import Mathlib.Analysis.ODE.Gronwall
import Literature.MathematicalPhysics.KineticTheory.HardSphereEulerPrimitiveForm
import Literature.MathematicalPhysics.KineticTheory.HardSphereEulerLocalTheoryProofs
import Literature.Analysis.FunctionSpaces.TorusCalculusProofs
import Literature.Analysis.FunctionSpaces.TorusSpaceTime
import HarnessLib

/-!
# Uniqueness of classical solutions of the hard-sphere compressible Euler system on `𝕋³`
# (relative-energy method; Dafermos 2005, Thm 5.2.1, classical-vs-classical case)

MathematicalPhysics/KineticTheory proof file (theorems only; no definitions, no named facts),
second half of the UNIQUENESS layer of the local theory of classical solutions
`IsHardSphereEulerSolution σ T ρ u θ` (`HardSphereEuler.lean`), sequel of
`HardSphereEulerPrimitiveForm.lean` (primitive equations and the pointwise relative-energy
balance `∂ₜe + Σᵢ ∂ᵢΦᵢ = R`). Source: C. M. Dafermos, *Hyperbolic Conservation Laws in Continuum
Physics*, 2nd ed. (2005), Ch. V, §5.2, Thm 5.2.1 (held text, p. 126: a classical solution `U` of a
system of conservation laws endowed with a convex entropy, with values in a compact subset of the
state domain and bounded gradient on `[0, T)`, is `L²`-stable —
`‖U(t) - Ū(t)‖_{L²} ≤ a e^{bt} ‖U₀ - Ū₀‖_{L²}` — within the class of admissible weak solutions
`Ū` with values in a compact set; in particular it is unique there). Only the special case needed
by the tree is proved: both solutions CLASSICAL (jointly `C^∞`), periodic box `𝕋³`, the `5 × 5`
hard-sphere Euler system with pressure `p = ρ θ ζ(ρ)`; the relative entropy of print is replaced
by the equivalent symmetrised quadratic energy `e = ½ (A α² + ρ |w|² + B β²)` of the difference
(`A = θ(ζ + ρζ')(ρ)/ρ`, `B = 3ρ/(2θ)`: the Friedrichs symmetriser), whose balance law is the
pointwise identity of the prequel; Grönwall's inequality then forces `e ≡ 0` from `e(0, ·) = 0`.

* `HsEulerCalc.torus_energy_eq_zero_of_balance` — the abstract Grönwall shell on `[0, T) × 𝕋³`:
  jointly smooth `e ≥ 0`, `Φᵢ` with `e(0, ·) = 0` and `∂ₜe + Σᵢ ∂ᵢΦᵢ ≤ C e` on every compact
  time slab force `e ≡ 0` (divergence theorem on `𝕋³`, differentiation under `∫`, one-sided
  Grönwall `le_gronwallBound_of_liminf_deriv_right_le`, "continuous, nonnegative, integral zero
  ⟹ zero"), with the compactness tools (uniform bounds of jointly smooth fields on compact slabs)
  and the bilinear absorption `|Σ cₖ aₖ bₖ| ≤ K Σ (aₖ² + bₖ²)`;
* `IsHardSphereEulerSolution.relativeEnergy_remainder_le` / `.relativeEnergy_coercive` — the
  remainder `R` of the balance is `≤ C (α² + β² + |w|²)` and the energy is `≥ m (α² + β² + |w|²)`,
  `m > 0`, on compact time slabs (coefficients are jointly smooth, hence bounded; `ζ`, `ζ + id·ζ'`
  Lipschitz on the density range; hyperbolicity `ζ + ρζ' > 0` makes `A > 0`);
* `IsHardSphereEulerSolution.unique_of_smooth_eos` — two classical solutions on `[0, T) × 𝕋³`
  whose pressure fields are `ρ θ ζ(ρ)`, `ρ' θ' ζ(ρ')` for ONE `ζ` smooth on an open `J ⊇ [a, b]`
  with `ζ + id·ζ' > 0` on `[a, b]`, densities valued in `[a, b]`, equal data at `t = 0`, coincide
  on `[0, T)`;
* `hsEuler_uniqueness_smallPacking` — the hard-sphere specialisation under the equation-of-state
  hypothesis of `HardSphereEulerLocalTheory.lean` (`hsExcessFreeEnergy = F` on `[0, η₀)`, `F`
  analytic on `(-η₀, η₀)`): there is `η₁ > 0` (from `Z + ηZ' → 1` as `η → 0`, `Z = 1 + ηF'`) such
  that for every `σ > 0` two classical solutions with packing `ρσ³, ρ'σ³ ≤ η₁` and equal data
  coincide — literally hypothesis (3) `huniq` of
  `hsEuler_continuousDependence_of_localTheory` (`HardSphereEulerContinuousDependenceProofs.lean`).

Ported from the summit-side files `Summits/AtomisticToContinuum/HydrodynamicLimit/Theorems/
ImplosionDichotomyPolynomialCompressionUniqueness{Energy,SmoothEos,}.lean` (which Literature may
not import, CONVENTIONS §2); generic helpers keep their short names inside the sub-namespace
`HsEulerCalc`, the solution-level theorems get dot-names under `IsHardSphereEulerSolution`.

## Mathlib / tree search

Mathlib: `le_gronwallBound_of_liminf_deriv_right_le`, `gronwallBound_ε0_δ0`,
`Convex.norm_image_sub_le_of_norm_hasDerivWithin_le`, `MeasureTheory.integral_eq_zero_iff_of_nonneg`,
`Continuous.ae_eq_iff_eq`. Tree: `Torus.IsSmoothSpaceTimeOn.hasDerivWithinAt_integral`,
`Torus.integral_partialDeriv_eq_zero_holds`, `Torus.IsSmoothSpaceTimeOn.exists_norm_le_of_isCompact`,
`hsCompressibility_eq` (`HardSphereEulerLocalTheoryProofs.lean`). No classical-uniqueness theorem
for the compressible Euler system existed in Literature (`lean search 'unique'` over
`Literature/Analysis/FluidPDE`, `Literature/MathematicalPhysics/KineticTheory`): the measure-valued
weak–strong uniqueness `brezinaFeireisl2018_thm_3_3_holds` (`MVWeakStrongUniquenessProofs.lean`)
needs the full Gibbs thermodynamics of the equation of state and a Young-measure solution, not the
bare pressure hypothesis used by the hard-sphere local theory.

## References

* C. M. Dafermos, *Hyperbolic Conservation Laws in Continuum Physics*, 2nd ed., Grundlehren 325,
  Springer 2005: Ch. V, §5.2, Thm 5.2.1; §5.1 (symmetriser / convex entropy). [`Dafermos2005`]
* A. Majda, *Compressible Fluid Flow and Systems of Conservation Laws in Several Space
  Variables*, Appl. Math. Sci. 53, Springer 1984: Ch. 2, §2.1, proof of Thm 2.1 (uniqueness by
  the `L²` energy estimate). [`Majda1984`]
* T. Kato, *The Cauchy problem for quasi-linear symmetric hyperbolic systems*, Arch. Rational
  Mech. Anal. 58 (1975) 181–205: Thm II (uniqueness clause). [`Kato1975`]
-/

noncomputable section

* **YOUR ASSIGNMENT**: What you output should match every line above exactly.

* **OUTPUT FOR THIS EXERCISE**:
import Mathlib.Analysis.ODE.Gronwall
import Literature.MathematicalPhysics.KineticTheory.HardSphereEulerPrimitiveForm
import Literature.MathematicalPhysics.KineticTheory.HardSphereEulerLocalTheoryProofs
import Literature.Analysis.FunctionSpaces.TorusCalculusProofs
import Literature.Analysis.FunctionSpaces.TorusSpaceTime
import HarnessLib

/-!
# Uniqueness of classical solutions of the hard-sphere compressible Euler system on `𝕋³`
# (relative-energy method; Dafermos 2005, Thm 5.2.1, classical-vs-classical case)

MathematicalPhysics/KineticTheory proof file (theorems only; no definitions, no named facts),
second half of the UNIQUENESS layer of the local theory of classical solutions
`IsHardSphereEulerSolution σ T ρ u θ` (`HardSphereEuler.lean`), sequel of
`HardSphereEulerPrimitiveForm.lean` (primitive equations and the pointwise relative-energy
balance `∂ₜe + Σᵢ ∂ᵢΦᵢ = R`). Source: C. M. Dafermos, *Hyperbolic Conservation Laws in Continuum
Physics*, 2nd ed. (2005), Ch. V, §5.2, Thm 5.2.1 (held text, p. 126: a classical solution `U` of a
system of conservation laws endowed with a convex entropy, with values in a compact subset of the
state domain and bounded gradient on `[0, T)`, is `L²`-stable —
`‖U(t) - Ū(t)‖_{L²} ≤ a e^{bt} ‖U₀ - Ū₀‖_{L²}` — within the class of admissible weak solutions
`Ū` with values in a compact set; in particular it is unique there). Only the special case needed
by the tree is proved: both solutions CLASSICAL (jointly `C^∞`), periodic box `𝕋³`, the `5 × 5`
hard-sphere Euler system with pressure `p = ρ θ ζ(ρ)`; the relative entropy of print is replaced
by the equivalent symmetrised quadratic energy `e = ½ (A α² + ρ |w|² + B β²)` of the difference
(`A = θ(ζ + ρζ')(ρ)/ρ`, `B = 3ρ/(2θ)`: the Friedrichs symmetriser), whose balance law is the
pointwise identity of the prequel; Grönwall's inequality then forces `e ≡ 0` from `e(0, ·) = 0`.

* `HsEulerCalc.torus_energy_eq_zero_of_balance` — the abstract Grönwall shell on `[0, T) × 𝕋³`:
  jointly smooth `e ≥ 0`, `Φᵢ` with `e(0, ·) = 0` and `∂ₜe + Σᵢ ∂ᵢΦᵢ ≤ C e` on every compact
  time slab force `e ≡ 0` (divergence theorem on `𝕋³`, differentiation under `∫`, one-sided
  Grönwall `le_gronwallBound_of_liminf_deriv_right_le`, "continuous, nonnegative, integral zero
  ⟹ zero"), with the compactness tools (uniform bounds of jointly smooth fields on compact slabs)
  and the bilinear absorption `|Σ cₖ aₖ bₖ| ≤ K Σ (aₖ² + bₖ²)`;
* `IsHardSphereEulerSolution.relativeEnergy_remainder_le` / `.relativeEnergy_coercive` — the
  remainder `R` of the balance is `≤ C (α² + β² + |w|²)` and the energy is `≥ m (α² + β² + |w|²)`,
  `m > 0`, on compact time slabs (coefficients are jointly smooth, hence bounded; `ζ`, `ζ + id·ζ'`
  Lipschitz on the density range; hyperbolicity `ζ + ρζ' > 0` makes `A > 0`);
* `IsHardSphereEulerSolution.unique_of_smooth_eos` — two classical solutions on `[0, T) × 𝕋³`
  whose pressure fields are `ρ θ ζ(ρ)`, `ρ' θ' ζ(ρ')` for ONE `ζ` smooth on an open `J ⊇ [a, b]`
  with `ζ + id·ζ' > 0` on `[a, b]`, densities valued in `[a, b]`, equal data at `t = 0`, coincide
  on `[0, T)`;
* `hsEuler_uniqueness_smallPacking` — the hard-sphere specialisation under the equation-of-state
  hypothesis of `HardSphereEulerLocalTheory.lean` (`hsExcessFreeEnergy = F` on `[0, η₀)`, `F`
  analytic on `(-η₀, η₀)`): there is `η₁ > 0` (from `Z + ηZ' → 1` as `η → 0`, `Z = 1 + ηF'`) such
  that for every `σ > 0` two classical solutions with packing `ρσ³, ρ'σ³ ≤ η₁` and equal data
  coincide — literally hypothesis (3) `huniq` of
  `hsEuler_continuousDependence_of_localTheory` (`HardSphereEulerContinuousDependenceProofs.lean`).

Ported from the summit-side files `Summits/AtomisticToContinuum/HydrodynamicLimit/Theorems/
ImplosionDichotomyPolynomialCompressionUniqueness{Energy,SmoothEos,}.lean` (which Literature may
not import, CONVENTIONS §2); generic helpers keep their short names inside the sub-namespace
`HsEulerCalc`, the solution-level theorems get dot-names under `IsHardSphereEulerSolution`.

## Mathlib / tree search

Mathlib: `le_gronwallBound_of_liminf_deriv_right_le`, `gronwallBound_ε0_δ0`,
`Convex.norm_image_sub_le_of_norm_hasDerivWithin_le`, `MeasureTheory.integral_eq_zero_iff_of_nonneg`,
`Continuous.ae_eq_iff_eq`. Tree: `Torus.IsSmoothSpaceTimeOn.hasDerivWithinAt_integral`,
`Torus.integral_partialDeriv_eq_zero_holds`, `Torus.IsSmoothSpaceTimeOn.exists_norm_le_of_isCompact`,
`hsCompressibility_eq` (`HardSphereEulerLocalTheoryProofs.lean`). No classical-uniqueness theorem
for the compressible Euler system existed in Literature (`lean search 'unique'` over
`Literature/Analysis/FluidPDE`, `Literature/MathematicalPhysics/KineticTheory`): the measure-valued
weak–strong uniqueness `brezinaFeireisl2018_thm_3_3_holds` (`MVWeakStrongUniquenessProofs.lean`)
needs the full Gibbs thermodynamics of the equation of state and a Young-measure solution, not the
bare pressure hypothesis used by the hard-sphere local theory.

## References

* C. M. Dafermos, *Hyperbolic Conservation Laws in Continuum Physics*, 2nd ed., Grundlehren 325,
  Springer 2005: Ch. V, §5.2, Thm 5.2.1; §5.1 (symmetriser / convex entropy). [`Dafermos2005`]
* A. Majda, *Compressible Fluid Flow and Systems of Conservation Laws in Several Space
  Variables*, Appl. Math. Sci. 53, Springer 1984: Ch. 2, §2.1, proof of Thm 2.1 (uniqueness by
  the `L²` energy estimate). [`Majda1984`]
* T. Kato, *The Cauchy problem for quasi-linear symmetric hyperbolic systems*, Arch. Rational
  Mech. Anal. 58 (1975) 181–205: Thm II (uniqueness clause). [`Kato1975`]
-/

noncomputable section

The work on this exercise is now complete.